The idea is that even if you haven’t previously used a concentrate, the calendar ultimately provides you with everything you need to try them out. Designed to be a satisfying progression on its own, the thoughtful curation goes a step further, Holder said.

“We try to imagine not only what gets a calendar out the door, but what happens in the life of our customer afterward,” he said. “By selecting a dab that is high enough in THC to be enjoyable as a recreational experience – but even more rich in CBD – we can help ensure that the first dab someone takes will be deeply pleasant but not overwhelmingly intense. Conversely, Hindu Kush, the strain selected for the cartridge, provides a very heavy, comforting effect so that the experience is satisfying with a relatively low number of puffs.

“At the end of the day, it’s the experience and the memories a customer have that really build a bond with your brand,” Holder said. “So, don’t just consider how your deals look in the store. Consider how they will feel when they’re actually being enjoyed.”

Educate, Educate, Educate

Education is another tool for encouraging consumers to choose the regulated market. It’s critical for consumers to know that product purchased on the regulated market is tested for quality and safety.

Aloha Green and Steep Hill Labs, a Hawaii cannabis testing facility, sponsor events together that educate consumers about cannabinoid testing and testing for harmful materials – such as yeast, mold, heavy metals or pesticides – in the state’s regulated cannabis.

Patient consultants at Aloha Green’s dispensary also educate patients about the state’s rigorous testing processes, safety standards and the benefits of cannabis.

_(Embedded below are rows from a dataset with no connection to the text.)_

/-! ### The item -/

/-- **`HardyTypeIExtraction`** (item stmt-NavierStokesRegularity-7982 of route HardyPointSink):
a Clay datum `u₀` without global Kato solution at viscosity `ν > 0`, all of whose Kato
solutions satisfy the local Hardy bound of `HardyEnergyBound`, yields a Hardy-bounded local
Type-I singular point: `∃ r₀ z u p`, `IsLocalTypeISingularPoint r₀ z u p` and
`∫_{B(z.2,r₀)} |u(t,x)|²/|x - x'| ≤ K` for all `x' ∈ B(z.2, r₀)` and a.e. `t ∈ (z.1 - r₀², z.1)`.
The witness is the Leray solution at unit viscosity of the normalised datum `ν⁻¹ u₀`, on a
small parabolic ball at the singular point `(T_max, x₀)` of the maximal Kato solution; see the
module docstring for the chain of tree results (Lemarié-Rieusset 2016 Thm. 15.1 (C),
Rusin–Šverák 2011 Thm. 4.1, Albritton–Barker 2019 Lemma 2.6 / Seregin 2006 Lemma 2.1 (c)). -/
theorem hardyTypeIExtraction_proof :
    Summit.NavierStokesRegularity.NavierStokesRegularity.Theses.HardyPointSink.HardyTypeIExtraction :=
  by
  intro ν hν u₀ hsm hdiv hdec hng hH
  classical
  /- ### the datum: `L³`, weakly divergence free; its normalisation `w₀ = ν⁻¹ u₀` -/
  have hHk : ∀ n : ℕ, ∫⁻ x, ‖iteratedFDeriv ℝ n u₀ x‖ₑ ^ 2 < ⊤ :=
    hdec.lintegral_enorm_iteratedFDeriv_sq_lt_top
  have hmeas0 : AEStronglyMeasurable u₀ volume := hsm.continuous.aestronglyMeasurable
  have hL2 : ∫⁻ x, ‖u₀ x‖ₑ ^ 2 < ⊤ := by
    refine lt_of_le_of_lt (le_of_eq (lintegral_congr fun x => ?_)) (hHk 0)
    rw [← ofReal_norm, ← ofReal_norm, norm_iteratedFDeriv_zero]
  have hu2 : MemLp u₀ 2 volume := ⟨hmeas0, eLpNorm_two_lt_top_of_lintegral_enorm_sq_lt_top hL2⟩
  obtain ⟨C₀, hC₀⟩ := hdec 0 0
  have hbd0 : ∀ x, ‖u₀ x‖ ≤ C₀ := fun x => by
    have h := hC₀ x
    rwa [pow_zero, one_mul, norm_iteratedFDeriv_zero] at h
  have hu3 : MemLp u₀ 3 volume := by
    refine ⟨hmeas0, ?_⟩
    have h3 : eLpNorm u₀ 3 volume ^ 3 ≤ eLpNorm u₀ ⊤ volume * eLpNorm u₀ 2 volume ^ 2 :=
      eLpNorm_three_pow_le hmeas0
    have htop : eLpNorm u₀ ⊤ volume ≤ ENNReal.ofReal C₀ := eLpNorm_top_le_of_bound hbd0
    have hfin : eLpNorm u₀ ⊤ volume * eLpNorm u₀ 2 volume ^ 2 < ⊤ :=
      ENNReal.mul_lt_top (htop.trans_lt ENNReal.ofReal_lt_top)
        (ENNReal.pow_lt_top hu2.eLpNorm_lt_top)
    by_contra hnot
    rw [not_lt, top_le_iff] at hnot
    rw [hnot, ENNReal.top_pow (by norm_num)] at h3
    exact absurd (h3.trans_lt hfin) (lt_irrefl _)
  have hdiv' : VectorCalculus.IsDivFree u₀ := fun x => hdiv x
  have hwdiv : IsWeaklyDivFree u₀ :=
    VectorCalculus.IsDivFree.isWeaklyDivFree_holds hdiv' (hsm.of_le (mod_cast le_top))
  set w₀ : EuclideanSpace ℝ (Fin 3) → EuclideanSpace ℝ (Fin 3) := ν⁻¹ • u₀ with hw₀_def
  have hw3 : MemLp w₀ 3 volume := hu3.const_smul ν⁻¹
  have hwdiv₀ : IsWeaklyDivFree w₀ := hwdiv.const_smul ν⁻¹
  have hng1 : ¬ HasGlobalKatoSolution 1 w₀ := by
    intro h
    have e := hasGlobalKatoSolution_smul_iff (inv_pos.2 hν) (ν := ν) (u₀ := u₀)
    rw [inv_mul_cancel₀ hν.ne'] at e
    exact hng (e.1 h)
  /- ### the Kato maximal time at unit viscosity and the singular point -/
  have hTm0 : 0 < katoMaximalTime 1 w₀ :=
    katoMaximalTime_pos kato_local_holds one_pos hw3 hwdiv₀
  have htop : katoMaximalTime 1 w₀ ≠ ⊤ := fun h =>
    hng1 (hasGlobalKatoSolution_of_katoMaximalTime_eq_top kato_unique_holds one_pos h)
  have htop' : katoMaximalTime 1 w₀ < ⊤ := lt_top_iff_ne_top.2 htop
  obtain ⟨v, hv⟩ :=
    exists_isKatoSolutionOn_katoMaximalTime kato_unique_holds one_pos hTm0 htop'
  set T₁ : ℝ := (katoMaximalTime 1 w₀).toReal with hT₁_def
  have hT₁ : 0 < T₁ := ENNReal.toReal_pos hTm0.ne' htop
  have hofReal : ENNReal.ofReal T₁ = katoMaximalTime 1 w₀ := ENNReal.ofReal_toReal htop
  have hmax : ∀ T'' : ℝ, T₁ < T'' → ∀ v' : ℝ → EuclideanSpace ℝ (Fin 3) → EuclideanSpace ℝ (Fin 3),
      ¬ IsKatoSolutionOn T'' 1 w₀ v' :=
    fun T'' hT'' v' => not_isKatoSolutionOn_of_katoMaximalTime_lt (by
      rw [← hofReal]
      exact (ENNReal.ofReal_lt_ofReal_iff (hT₁.trans hT'')).2 hT'')
  obtain ⟨x₀, hx₀⟩ :=
    lemarieRieusset_singular_point_of_blowup_holds one_pos hT₁ hw3 hwdiv₀ hv hmax
  have hallv : ∀ r : ℝ, 0 < r →
      eLpNorm (uncurry v) ⊤ (volume.restrict (parabolicCylinder r ((T₁ : ℝ), x₀))) = ⊤ :=
    fun r hr => eLpNorm_top_parabolicCylinder_eq_top_of_small hT₁ hx₀ hr
  /- ### the Hardy bound for `v`, from the hypothesis applied to `ν v(ν ·)` -/
  have hu' : IsKatoSolutionOn (T₁ / ν) ν u₀ (timeRescale ν ν v) := by
    have h := hv.timeRescale hν
    rwa [mul_one, hw₀_def, smul_inv_smul₀ hν.ne'] at h
  obtain ⟨r₀, hr₀, K, hK⟩ := hH (T₁ / ν) (timeRescale ν ν v) (div_pos hT₁ hν) hu' x₀
  set K₁ : ℝ≥0 := Real.toNNReal (ν⁻¹ ^ 2) * K with hK₁_def
  have hK₁ : (K₁ : ℝ≥0∞) = ENNReal.ofReal (ν⁻¹ ^ 2) * K := by
    rw [hK₁_def, ENNReal.coe_mul]
    rfl
  have hKv : ∀ s ∈ Ico 0 T₁, T₁ - ν * r₀ ^ 2 < s → ∀ x' ∈ ball x₀ r₀,
      ∫⁻ x in ball x₀ r₀, ‖v s x‖ₑ ^ 2 / ‖x - x'‖ₑ ≤ K₁ := by
    intro s hs hlt x' hx'
    rw [hardyPointSink_lintegral_hardy_timeRescale hν v s x' (ball x₀ r₀), hK₁]
    refine mul_le_mul_right (hK x' hx' (s / ν) ⟨div_nonneg hs.1 hν.le, ?_⟩ ?_) _
    · exact div_lt_div_of_pos_right hs.2 hν
    · have e : T₁ / ν - r₀ ^ 2 = (T₁ - ν * r₀ ^ 2) / ν := by field_simp
      rw [e]
      exact div_lt_div_of_pos_right hlt hν
  /- ### the Leray solution of `w₀`: the witness -/
  obtain ⟨w, π, hw⟩ := leray_solution_exists_of_memLp_three_holds w₀ hw3 hwdiv₀
  -- Rusin–Šverák Thm. 4.1 (**W**, `leray_solution_ae_eq_kato`) from its four discharged leaves
  have hW : leray_solution_ae_eq_kato :=
    (leray_theory_inputs_of_four_leaves
      localEnergySolution_extension_of_memE2_holds local_leray_weak_strong_uniqueness_holds
      jia_sverak_2013_lemma_8_holds localLeray_limit_isLocalLeraySolution_holds).2.1
  have hae : uncurry w =ᵐ[volume.restrict (Ioo 0 T₁ ×ˢ (univ : Set (EuclideanSpace ℝ (Fin 3))))]
      uncurry v :=
    hW w₀ hw3 hwdiv₀ w π hw T₁ v hv
  -- slice-wise form of the a.e. equality
  have hslice : ∀ᵐ t ∂(volume.restrict (Ioo 0 T₁)), w t =ᵐ[volume] v t := by
    have hprod : ((volume : Measure (ℝ × EuclideanSpace ℝ (Fin 3))).restrict (Ioo 0 T₁ ×ˢ univ)) =
        ((volume : Measure ℝ).restrict (Ioo 0 T₁)).prod
          (volume : Measure (EuclideanSpace ℝ (Fin 3))) := by
      rw [Measure.volume_eq_prod,
        ← Measure.restrict_univ (μ := (volume : Measure (EuclideanSpace ℝ (Fin 3)))),
        Measure.prod_restrict, Measure.restrict_univ]
    rw [hprod] at hae
    filter_upwards [Measure.ae_ae_of_ae_prod hae] with t ht
    filter_upwards [ht] with x hx
    exact hx
  -- the Hardy bound for `w`, a.e. in time
  have hHw : ∀ᵐ t ∂(volume.restrict (Ioo 0 T₁)), T₁ - ν * r₀ ^ 2 < t → ∀ x' ∈ ball x₀ r₀,
      ∫⁻ x in ball x₀ r₀, ‖w t x‖ₑ ^ 2 / ‖x - x'‖ₑ ≤ K₁ := by
    filter_upwards [hslice, ae_restrict_mem measurableSet_Ioo] with t ht htI hlt x' hx'
    have e : ∫⁻ x in ball x₀ r₀, ‖w t x‖ₑ ^ 2 / ‖x - x'‖ₑ =
        ∫⁻ x in ball x₀ r₀, ‖v t x‖ₑ ^ 2 / ‖x - x'‖ₑ :=
      lintegral_congr_ae (ae_restrict_of_ae (ht.mono fun x hx => by simp only [hx]))
    rw [e]
    exact hKv t ⟨htI.1.le, htI.2⟩ hlt x' hx'
  -- the singular point transfers to `w`
  have hallw : ∀ r : ℝ, 0 < r →
      eLpNorm (uncurry w) ⊤ (volume.restrict (parabolicCylinder r ((T₁ : ℝ), x₀))) = ⊤ :=
    fun r hr => eLpNorm_parabolicCylinder_eq_top_of_ae_eq hT₁ hae x₀ hallv hr
  /- ### the parabolic ball `Q((T₁, x₀), R)` -/
  set R : ℝ := min r₀ (min (Real.sqrt ν * r₀) (Real.sqrt (T₁ / 2))) with hR_def
  have hR : 0 < R := lt_min hr₀ (lt_min (mul_pos (Real.sqrt_pos.2 hν) hr₀)
    (Real.sqrt_pos.2 (half_pos hT₁)))
  have hRr₀ : R ≤ r₀ := min_le_left _ _
  have hRν : R ^ 2 ≤ ν * r₀ ^ 2 := by
    calc R ^ 2 ≤ (Real.sqrt ν * r₀) ^ 2 :=
          pow_le_pow_left₀ hR.le ((min_le_right _ _).trans (min_le_left _ _)) 2
      _ = ν * r₀ ^ 2 := by rw [mul_pow, Real.sq_sqrt hν.le]
  have hRT : R ^ 2 ≤ T₁ / 2 := by
    calc R ^ 2 ≤ Real.sqrt (T₁ / 2) ^ 2 :=
          pow_le_pow_left₀ hR.le ((min_le_right _ _).trans (min_le_right _ _)) 2
      _ = T₁ / 2 := Real.sq_sqrt (half_pos hT₁).le
  set z : ℝ × EuclideanSpace ℝ (Fin 3) := ((T₁ : ℝ), x₀) with hz_def
  -- closed parabolic boxes at `z` of radius `ρ ≤ R` lie in the open slab `(0, ∞) × ℝ³`
  have hbox : ∀ {ρ : ℝ}, ρ ^ 2 ≤ R ^ 2 →
      Icc (z.1 - ρ ^ 2) z.1 ×ˢ closedBall z.2 ρ ⊆
        ((slab (EuclideanSpace ℝ (Fin 3)) (Ioi 0) isOpen_Ioi :
          TopologicalSpace.Opens (ℝ × EuclideanSpace ℝ (Fin 3))) :
            Set (ℝ × EuclideanSpace ℝ (Fin 3))) := by
    intro ρ hρ p hp
    rw [coe_slab]
    refine ⟨?_, mem_univ _⟩
    have h1 : z.1 - ρ ^ 2 ≤ p.1 := hp.1.1
    show 0 < p.1
    have hz1 : z.1 = T₁ := rfl
    rw [hz1] at h1
    linarith
  have hInBall : IsSuitableWeakSolutionInBall R z w π :=
    hw.suitable.isSuitableWeakSolutionInBall (hbox le_rfl)
  -- the Hardy bound on the time window of `Q(z, R)`, and the bound on `A` of its sub-balls
  have hHwR : ∀ᵐ t ∂(volume.restrict (Ioo (z.1 - R ^ 2) z.1)), ∀ x' ∈ ball x₀ r₀,
      ∫⁻ x in ball x₀ r₀, ‖w t x‖ₑ ^ 2 / ‖x - x'‖ₑ ≤ K₁ := by
    have hsubI : Ioo (z.1 - R ^ 2) z.1 ⊆ Ioo 0 T₁ :=
      Ioo_subset_Ioo (by show 0 ≤ T₁ - R ^ 2; linarith) le_rfl
    filter_upwards [ae_restrict_of_ae_restrict_of_subset hsubI hHw,
      ae_restrict_mem measurableSet_Ioo] with t ht htI
    exact ht (by have h1 : T₁ - R ^ 2 < t := htI.1; linarith)
  have hAw : ∀ {r : ℝ}, 0 < r → ∀ {z' : ℝ × EuclideanSpace ℝ (Fin 3)},
      parabolicCylinder r z' ⊆ parabolicCylinder R z → cknAEss r z' w ≤ K₁ := by
    intro r hr z' hsub
    obtain ⟨hI, hB, -⟩ := parabolicCylinder_subset_data hr hsub
    exact hardyPointSink_cknAEss_le_of_hardy hHwR hr hI (hB.trans (ball_subset_ball hRr₀))
  /- ### zoom to the unit ball and Albritton–Barker's Lemma 2.6 (case `A`) -/
  obtain ⟨G, hG, -⟩ := hInBall.2.2.1
  set V : ℝ → EuclideanSpace ℝ (Fin 3) → EuclideanSpace ℝ (Fin 3) :=
    R • stPull (R ^ 2) R z.1 z.2 w with hV_def
  set P : ℝ → EuclideanSpace ℝ (Fin 3) → ℝ := R ^ 2 • stPull (R ^ 2) R z.1 z.2 π with hP_def
  have hV : IsSuitableWeakSolutionInBall 1 (0 : ℝ × EuclideanSpace ℝ (Fin 3)) V P :=
    hInBall.zoom hR
  have hGV : HasWeakSpatialGradientOn
      (parabolicCylinderOpens 1 (0 : ℝ × EuclideanSpace ℝ (Fin 3))) V
      ((R * R) • stPull (R ^ 2) R z.1 z.2 G) := by
    rw [← zoom_stPreimage_parabolicCylinderOpens hR z]
    exact hG.stRescale R (pow_pos hR 2) hR z.1 z.2
  have eG : (R * R) • stPull (R ^ 2) R z.1 z.2 G = R ^ 2 • stPull (R ^ 2) R z.1 z.2 G := by
    rw [sq]
  rw [eG] at hGV
  have hsurj : Function.Surjective (stAffine (R ^ 2) R z.1 z.2) :=
    (stAffineHomeomorph (pow_ne_zero 2 hR.ne') hR.ne' z.1 z.2).surjective
  have hAV : (⨆ (r : ℝ) (_ : 0 < r) (z' : ℝ × EuclideanSpace ℝ (Fin 3))
      (_ : parabolicCylinder r z' ⊆ parabolicCylinder 1 (0 : ℝ × EuclideanSpace ℝ (Fin 3))),
        cknAEss r z' V) < ⊤ := by
    refine lt_of_le_of_lt ?_ (ENNReal.coe_lt_top (r := K₁))
    refine iSup_le fun r => iSup_le fun hr => iSup_le fun z' => iSup_le fun hz' => ?_
    rw [hV_def, cknAEss_nsZoom hR hr]
    refine hAw (mul_pos hR hr) fun y hy => ?_
    obtain ⟨y', rfl⟩ := hsurj y
    have hy' : y' ∈ parabolicCylinder r z' := by
      rw [← LocalTypeIScaling.stAffine_preimage_parabolicCylinder hR z.1 z.2 r z']
      exact hy
    have hy1 : y' ∈ parabolicCylinder 1 (0 : ℝ × EuclideanSpace ℝ (Fin 3)) := hz' hy'
    rw [← zoom_preimage_parabolicCylinder_self hR z] at hy1
    exact hy1
  have h26 := albrittonBarker2019_lemma_2_6_holds 0 V P hV _ hGV (Or.inl hAV) (1 / 2)
    (by norm_num) (by norm_num)
  have hI : typeIBound (parabolicCylinder (R / 2) z) w π G < ⊤ := by
    rw [← typeIBound_nsZoom hR z.1 z.2 (parabolicCylinder (R / 2) z) w π G,
      zoom_preimage_parabolicCylinder_half hR z]
    exact h26
  /- ### conclusion -/
  have hR2 : 0 < R / 2 := half_pos hR
  have hR2sq : (R / 2) ^ 2 ≤ R ^ 2 := pow_le_pow_left₀ hR2.le (half_le_self hR.le) 2
  refine ⟨R / 2, z, w, π, ⟨hR2, hw.suitable.isSuitableWeakSolutionInBall (hbox hR2sq), hallw,
    G, hG.mono ?_, hI⟩, K₁, ?_⟩
  · intro p hp
    exact parabolicCylinder_mono hR2.le (half_le_self hR.le) z hp
  · intro x' hx'
    have hx'r₀ : x' ∈ ball x₀ r₀ := ball_subset_ball ((half_le_self hR.le).trans hRr₀) hx'
    have hsubI : Ioo (z.1 - (R / 2) ^ 2) z.1 ⊆ Ioo 0 T₁ :=
      Ioo_subset_Ioo (by show 0 ≤ T₁ - (R / 2) ^ 2; linarith) le_rfl
    filter_upwards [ae_restrict_of_ae_restrict_of_subset hsubI hHw,
      ae_restrict_mem measurableSet_Ioo] with t ht htI
    have h1 : T₁ - (R / 2) ^ 2 < t := htI.1
    have hlt : T₁ - ν * r₀ ^ 2 < t := by linarith
    exact (lintegral_mono_set (ball_subset_ball ((half_le_self hR.le).trans hRr₀))).trans
      (ht hlt x' hx'r₀)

“That’s a level of transparency you don’t get from the black market,” Cho said.

Education also is a priority for CannaCraft’s extensive product lineup, said Hunter, the co-CEO.

“Our strategy for competing with the black market is similar to what we’ve done to compete with inferior products in the existing market place,” Hunter added. “We have spent a great deal of time laying out the differences in strain effects, the medicinal benefits of individual terpenes and the benefits of the various applications.”

CannaCraft also educates consumers on the pesticides or additives that may contaminate black-market product.

“Once the customer knows why a product is being offered for a cheaper price, a lot of the time the inferior product becomes much less appealing and the customer is willing to pay more for a safe and effective product,” Hunter said.

Education around infused products and extractions is also critical, particularly because those products amount to about half the regulated market’s sales in Colorado, said Kevin Gallagher, the executive director of Colorado’s Cannabis Business Alliance, which creates print materials on safe consumption as well as edible and concentrate dosing for dispensaries to share with consumers.

Whether extracts are manufactured with butane or CO2, they’re safer when they’re produced for the regulated market by trained professionals, Gallagher said – and it’s important for that information to be shared with consumers.

Black-market producers don’t pay for testing, compliance or adequate technology to create safe extractions. And butane-based extractions that aren’t in properly ventilated spaces compromise the product and create a safety hazard, he said.

In Colorado, solvent-based infused products are tested for potency and residual solvents, and water-based concentrates are tested for potency and microbials. Those tests ensure consistent, safe products make it to market, Gallagher said.

“With the regulated market, you get the assurance of a safe product,” he said. “It goes through more testing than your grapes at the local grocery store.”